Your task:
From the entries below, transcribe exactly the lines between the line holding "v.valuation K ((Units.map" and the line holding "exact_mod_cast h", inclusive; skip all other lines.

Exercise data:
import Summits.BirchSwinnertonDyer.BirchSwinnertonDyer.Theorems.Rank2Observatory2DescUnitsModSq
import Literature.NumberTheory.NumberFields.SelmerGroupOddClass
import Mathlib.RingTheory.DedekindDomain.SelmerGroup
import Mathlib.LinearAlgebra.FreeModule.PID
import HarnessLib

/-!
# BirchSwinnertonDyer — rank ≥ 2 observatory: `T`-units modulo squares (KERNEL-2DESC-CL, N2)

HONEST FRAMING: per-curve certified theorems and census instruments; no claim on BSD in rank ≥ 2.

Generic file N2 of the class-group-general cubic-field `2`-descent (design
`b2b-bsdr2-cert-1/KERNEL-2DESC-CL.md`). `K` an odd-degree number field, `N ∈ 𝓞 K`, `T` a finite
list of primes of `𝓞 K` containing every prime that contains `N`; the **`T`-units** are the
`u ∈ Kˣ` with `v(u) = 1` at every prime `v ∌ N`. They form a group `U_T ≅ (𝓞 K)ˣ × Λ_T` with
`Λ_T ⊆ ℤ^T` the lattice of valuation vectors, so `dim_{𝔽₂} U_T/U_T² ≤ rank K + 1 + #T`
(Dirichlet–Chevalley–Hasse `S`-unit theorem, the easy inequality). Consequently (the counting lemma
`TwoDescCubic.exists_isSquare_mul_prod_of_indep` of the PID instrument): **an explicit family of
`rank K + 1 + #T` `T`-units with no non-empty square sub-product spans the `T`-units modulo
squares** — `exists_isSquare_tunit_mul_prod`. This is the hypothesis-free replacement, for cubic
fields of any class number, of the unit-family spanning `units_span` of the PID instrument; the
per-field / per-curve files supply the family (units, a basis of `Λ_{T_L}`, prime complements) and its
independence certificate.

## References
* D. A. Marcus, *Number Fields*, 2nd ed. (2018), Ch. 5 Thm. 38 (Dirichlet) and Ch. 6 (S-units).
  [Marcus2018]
* J. H. Silverman, *The Arithmetic of Elliptic Curves*, 2nd ed., GTM 106 (2009), Prop. VIII.1.6.
  [SilvermanAEC2009]
-/

-- single-conjunct summit: `Summit.BirchSwinnertonDyer.BirchSwinnertonDyer.…` repeats the name by design
set_option linter.dupNamespace false

noncomputable section

open scoped Classical NumberField

namespace Summit.BirchSwinnertonDyer.BirchSwinnertonDyer.Rank2Observatory.TwoDescCl

open IsDedekindDomain IsDedekindDomain.HeightOneSpectrum NumberField NumberField.Units Module
open TwoDescCubic

variable {K : Type*} [Field K] [NumberField K]

/-- An element of `Kˣ` all of whose valuations are `1` is a unit of `𝓞 K`. [folklore] -/
theorem exists_unit_coe_eq_of_valuation_eq_one (x : Kˣ)
    (hx : ∀ v : HeightOneSpectrum (𝓞 K), v.valuation K (x : K) = 1) :
    ∃ u : (𝓞 K)ˣ, Units.map (algebraMap (𝓞 K) K : 𝓞 K →* K) u = x := by
  obtain ⟨a, ha⟩ := mem_integers_of_valuation_le_one (R := 𝓞 K) K (x : K) (fun v => (hx v).le)
  obtain ⟨b, hb⟩ := mem_integers_of_valuation_le_one (R := 𝓞 K) K ((x⁻¹ : Kˣ) : K)
    (fun v => by rw [Units.val_inv_eq_inv_val, map_inv₀, hx v, inv_one])
  have hab : a * b = 1 := by
    apply IsFractionRing.injective (𝓞 K) K
    rw [map_mul, map_one]
    change (algebraMap (𝓞 K) K) a * (algebraMap (𝓞 K) K) b = 1
    rw [ha, hb, Units.val_inv_eq_inv_val, mul_inv_cancel₀ x.ne_zero]
  refine ⟨⟨a, b, hab, by rw [mul_comm]; exact hab⟩, Units.ext ?_⟩
  simpa using ha

/-- Images of units of `𝓞 K` have all valuations `1`. [folklore] -/
theorem valuation_units_map_eq_one (u : (𝓞 K)ˣ) (v : HeightOneSpectrum (𝓞 K)) :
    v.valuation K ((Units.map (algebraMap (𝓞 K) K : 𝓞 K →* K) u : Kˣ) : K) = 1 := by
  have h := v.valuation_of_unit_eq (K := K) u
  rw [← WithZero.coe_inj, valuationOfNeZero_eq] at h
  exact_mod_cast h

/-- **`T`-units modulo squares** (odd-degree number field, any class number). Let `N ∈ 𝓞 K` and
`T : Fin t → primes` list every prime containing `N`. If `W₀, …, W_{n-1}` (`n = rank K + 1 + t`) are
`T`-units (valuation `1` at every prime `∌ N`) with no non-empty square sub-product in `K`, then
every `T`-unit `u` satisfies `IsSquare (u · ∏_{i ∈ S} W i)` for some `S`: the family spans
`U_T / U_T²`. Proof: `U_T → ℤ^t` (valuations at `T`) has kernel the units and image a lattice
`Λ` with a `ℤ`-basis of `m ≤ t` vectors (`Submodule.basisOfPid`); lifting the basis to `σ₁ … σ_m ∈ U_T`,
every `T`-unit is `(sign-and-exponent unit representative) · ∏ σ_j^{0/1} · square`, i.e. `U_T/U_T²`
has at most `2^{rank K + 1 + t}` elements, and the counting lemma
`exists_isSquare_mul_prod_of_indep` applies. [cite: Marcus2018, Ch. 5 Thm. 38]
[cite: SilvermanAEC2009, Prop. VIII.1.6 (proof)] -/
theorem exists_isSquare_tunit_mul_prod (hodd : Odd (finrank ℚ K)) (N : 𝓞 K) {t : ℕ}
    (T : Fin t → HeightOneSpectrum (𝓞 K))
    (hT : ∀ w : HeightOneSpectrum (𝓞 K), N ∈ w.asIdeal → ∃ i, T i = w)
    {n : ℕ} (hn : n = rank K + 1 + t) (W : Fin n → K) (hW0 : ∀ i, W i ≠ 0)
    (hWT : ∀ i (v : HeightOneSpectrum (𝓞 K)), N ∉ v.asIdeal → v.valuation K (W i) = 1)
    (hind : ∀ S : Finset (Fin n), IsSquare (∏ i ∈ S, W i) → S = ∅)
    (u : K) (hu : u ≠ 0) (huT : ∀ v : HeightOneSpectrum (𝓞 K), N ∉ v.asIdeal → v.valuation K u = 1) :
    ∃ S : Finset (Fin n), IsSquare (u * ∏ i ∈ S, W i) := by
  -- the group of `T`-units
  let G : Subgroup Kˣ :=
    { carrier := {x | ∀ v : HeightOneSpectrum (𝓞 K), N ∉ v.asIdeal → v.valuation K (x : K) = 1}
      one_mem' := fun v _ => by simp
      mul_mem' := fun {x y} hx hy v hv => by
        simp only [Set.mem_setOf_eq] at hx hy
        rw [Units.val_mul, map_mul, hx v hv, hy v hv, mul_one]
      inv_mem' := fun {x} hx v hv => by
        simp only [Set.mem_setOf_eq] at hx
        rw [Units.val_inv_eq_inv_val, map_inv₀, hx v hv, inv_one] }
  have hGmem : ∀ x : Kˣ, x ∈ G ↔ ∀ v : HeightOneSpectrum (𝓞 K), N ∉ v.asIdeal →
      v.valuation K (x : K) = 1 := fun x => Iff.rfl
  -- the valuation vector at `T`, additively
  let ψ : Additive Kˣ →+ (Fin t → ℤ) :=
    { toFun := fun x i => Multiplicative.toAdd ((T i).valuationOfNeZero (Additive.toMul x))
      map_zero' := by ext i; simp
      map_add' := fun x y => by ext i; simp }
  have hψ : ∀ (x : Kˣ) (i : Fin t),
      ψ (Additive.ofMul x) i = Multiplicative.toAdd ((T i).valuationOfNeZero x) := fun x i => rfl
  -- the lattice `Λ = ψ(G)` and a `ℤ`-basis of it
  let Λ' : AddSubgroup (Fin t → ℤ) := AddSubgroup.map ψ (Subgroup.toAddSubgroup G)
  let Λ : Submodule ℤ (Fin t → ℤ) := AddSubgroup.toIntSubmodule Λ'
  have hΛmem : ∀ y, y ∈ Λ ↔ ∃ x : Kˣ, x ∈ G ∧ ψ (Additive.ofMul x) = y := by
    intro y
    change y ∈ Λ' ↔ _
    simp only [Λ', AddSubgroup.mem_map]
    constructor
    · rintro ⟨z, hz, rfl⟩
      exact ⟨Additive.toMul z, by simpa using hz, rfl⟩
    · rintro ⟨x, hx, rfl⟩
      exact ⟨Additive.ofMul x, by simpa using hx, rfl⟩
  obtain ⟨m, bΛ⟩ := Submodule.basisOfPid (Pi.basisFun ℤ (Fin t)) Λ
  have hm : m ≤ t := by
    have hli : LinearIndependent ℤ (fun j => ((bΛ j : Λ) : Fin t → ℤ)) :=
      bΛ.linearIndependent.map' Λ.subtype (Submodule.ker_subtype Λ)
    simpa using hli.fintype_card_le_finrank
  -- lift the basis to `T`-units `σ j`
  have hσex : ∀ j : Fin m, ∃ x : Kˣ, x ∈ G ∧ ψ (Additive.ofMul x) = (bΛ j : Fin t → ℤ) :=
    fun j => (hΛmem _).mp (bΛ j).2
  choose σ hσG hσψ using hσex
  -- every `T`-unit is `unit · ∏ σ^{a}`
  have hdecomp : ∀ x : Kˣ, x ∈ G → ∃ (a : Fin m → ℤ) (u₀ : (𝓞 K)ˣ),
      x = Units.map (algebraMap (𝓞 K) K : 𝓞 K →* K) u₀ * ∏ j, σ j ^ a j := by
    intro x hx
    have hxΛ : ψ (Additive.ofMul x) ∈ Λ := (hΛmem _).mpr ⟨x, hx, rfl⟩
    let a : Fin m → ℤ := fun j => bΛ.repr ⟨_, hxΛ⟩ j
    have hsum : ∑ j, a j • (bΛ j : Fin t → ℤ) = ψ (Additive.ofMul x) := by
      have h := bΛ.sum_repr ⟨_, hxΛ⟩
      have h' := congrArg (fun z : Λ => (z : Fin t → ℤ)) h
      simpa only [Submodule.coe_sum, Submodule.coe_smul_of_tower] using h'
    let y : Kˣ := x * (∏ j, σ j ^ a j)⁻¹
    have hyG : y ∈ G := G.mul_mem hx (G.inv_mem (G.prod_mem fun j _ => G.zpow_mem (hσG j) _))
    have hψy : ψ (Additive.ofMul y) = 0 := by
      have : Additive.ofMul y = Additive.ofMul x - ∑ j, a j • Additive.ofMul (σ j) := by
        simp only [y, ofMul_mul, ofMul_inv, ofMul_prod, ofMul_zpow, sub_eq_add_neg]
      rw [this, map_sub, map_sum]
      simp only [map_zsmul, hσψ]
      rw [hsum, sub_self]
    have hyval : ∀ v : HeightOneSpectrum (𝓞 K), v.valuation K (y : K) = 1 := by
      intro v
      by_cases hv : N ∈ v.asIdeal
      · obtain ⟨i, rfl⟩ := hT v hv
        have h := congrFun hψy i
        rw [hψ] at h
        simp only [Pi.zero_apply, toAdd_eq_zero] at h
        rw [← valuationOfNeZero_eq, h]
        rfl
      · exact (hGmem y).mp hyG v hv
    obtain ⟨u₀, hu₀⟩ := exists_unit_coe_eq_of_valuation_eq_one y hyval
    refine ⟨a, u₀, ?_⟩
    rw [hu₀]
    simp [y]
  -- the representative system
  let κ := (Fin 2 × (Fin (rank K) → Fin 2)) × (Fin m → Fin 2)
  have hunitG : ∀ u₀ : (𝓞 K)ˣ, Units.map (algebraMap (𝓞 K) K : 𝓞 K →* K) u₀ ∈ G :=
    fun u₀ v _ => valuation_units_map_eq_one u₀ v
  let ρ : κ → G := fun kc =>
    ⟨Units.map (algebraMap (𝓞 K) K : 𝓞 K →* K) (signFundRep kc.1) * ∏ j, σ j ^ ((kc.2 j : ℕ) : ℤ),
      G.mul_mem (hunitG _) (G.prod_mem fun j _ => G.zpow_mem (hσG j) _)⟩
  have hρ : ∀ x : G, ∃ kc : κ, ∃ η : G, x = ρ kc * η ^ 2 := by
    intro x
    obtain ⟨a, u₀, hx⟩ := hdecomp x x.2
    obtain ⟨k, η₀, hu₀⟩ := exists_sign_fundSystem_mul_sq hodd u₀
    let c : Fin m → Fin 2 := fun j => ⟨(a j % 2).toNat, by omega⟩
    let d : Fin m → ℤ := fun j => a j / 2
    refine ⟨(k, c), ⟨Units.map (algebraMap (𝓞 K) K : 𝓞 K →* K) η₀ * ∏ j, σ j ^ d j,
      G.mul_mem (hunitG _) (G.prod_mem fun j _ => G.zpow_mem (hσG j) _)⟩, Subtype.ext ?_⟩
    have hsplit : ∀ j, σ j ^ a j = σ j ^ ((c j : ℕ) : ℤ) * (σ j ^ d j) ^ 2 := by
      intro j
      rw [← zpow_natCast (σ j ^ d j) 2, ← zpow_mul, ← zpow_add]
      congr 1
      simp only [c, d]
      push_cast
      rw [Int.toNat_of_nonneg (Int.emod_nonneg _ two_ne_zero)]
      omega
    have hprod : (∏ j, σ j ^ a j) = (∏ j, σ j ^ ((c j : ℕ) : ℤ)) * (∏ j, σ j ^ d j) ^ 2 := by
      rw [← Finset.prod_pow, ← Finset.prod_mul_distrib]
      exact Finset.prod_congr rfl fun j _ => hsplit j
    change (x : Kˣ) = (Units.map (algebraMap (𝓞 K) K : 𝓞 K →* K) (signFundRep k) *
        ∏ j, σ j ^ ((c j : ℕ) : ℤ)) *
      (Units.map (algebraMap (𝓞 K) K : 𝓞 K →* K) η₀ * ∏ j, σ j ^ d j) ^ 2
    rw [hx, hu₀, hprod, map_mul, map_pow, mul_pow]
    exact mul_mul_mul_comm _ _ _ _
  have hcard : Fintype.card κ ≤ 2 ^ Fintype.card (Fin n) := by
    simp only [κ, Fintype.card_prod, Fintype.card_fin, Fintype.card_fun, hn]
    calc 2 * 2 ^ rank K * 2 ^ m ≤ 2 * 2 ^ rank K * 2 ^ t :=
          Nat.mul_le_mul_left _ (Nat.pow_le_pow_right (by norm_num) hm)
      _ = 2 ^ (rank K + 1 + t) := by ring
  -- the family inside `G`
  let w : Fin n → G := fun i => ⟨Units.mk0 (W i) (hW0 i), fun v hv => by
    simpa only [Units.val_mk0] using hWT i v hv⟩
  have hcoe : ∀ S : Finset (Fin n), (((∏ i ∈ S, w i : G) : Kˣ) : K) = ∏ i ∈ S, W i := by
    intro S
    rw [show ((∏ i ∈ S, w i : G) : Kˣ) = G.subtype (∏ i ∈ S, w i) from rfl, map_prod,
      Units.coe_prod]
    exact Finset.prod_congr rfl fun i _ => by simp [w]
  have hindG : ∀ S : Finset (Fin n), IsSquare (∏ i ∈ S, w i) → S = ∅ := by
    intro S ⟨r, hr⟩
    apply hind S
    refine ⟨((r : Kˣ) : K), ?_⟩
    have h := congrArg (fun z : G => ((z : Kˣ) : K)) hr
    simpa only [hcoe, Subgroup.coe_mul, Units.val_mul] using h
  let x : G := ⟨Units.mk0 u hu, fun v hv => by simpa only [Units.val_mk0] using huT v hv⟩
  obtain ⟨S, r, hr⟩ := exists_isSquare_mul_prod_of_indep ρ hρ hcard w hindG x
  refine ⟨S, ((r : Kˣ) : K), ?_⟩
  have h := congrArg (fun z : G => ((z : Kˣ) : K)) hr
  simpa only [hcoe, Subgroup.coe_mul, Units.val_mul, x, Units.val_mk0] using h

end Summit.BirchSwinnertonDyer.BirchSwinnertonDyer.Rank2Observatory.TwoDescCl

end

Task output:
    v.valuation K ((Units.map (algebraMap (𝓞 K) K : 𝓞 K →* K) u : Kˣ) : K) = 1 := by
  have h := v.valuation_of_unit_eq (K := K) u
  rw [← WithZero.coe_inj, valuationOfNeZero_eq] at h
  exact_mod_cast h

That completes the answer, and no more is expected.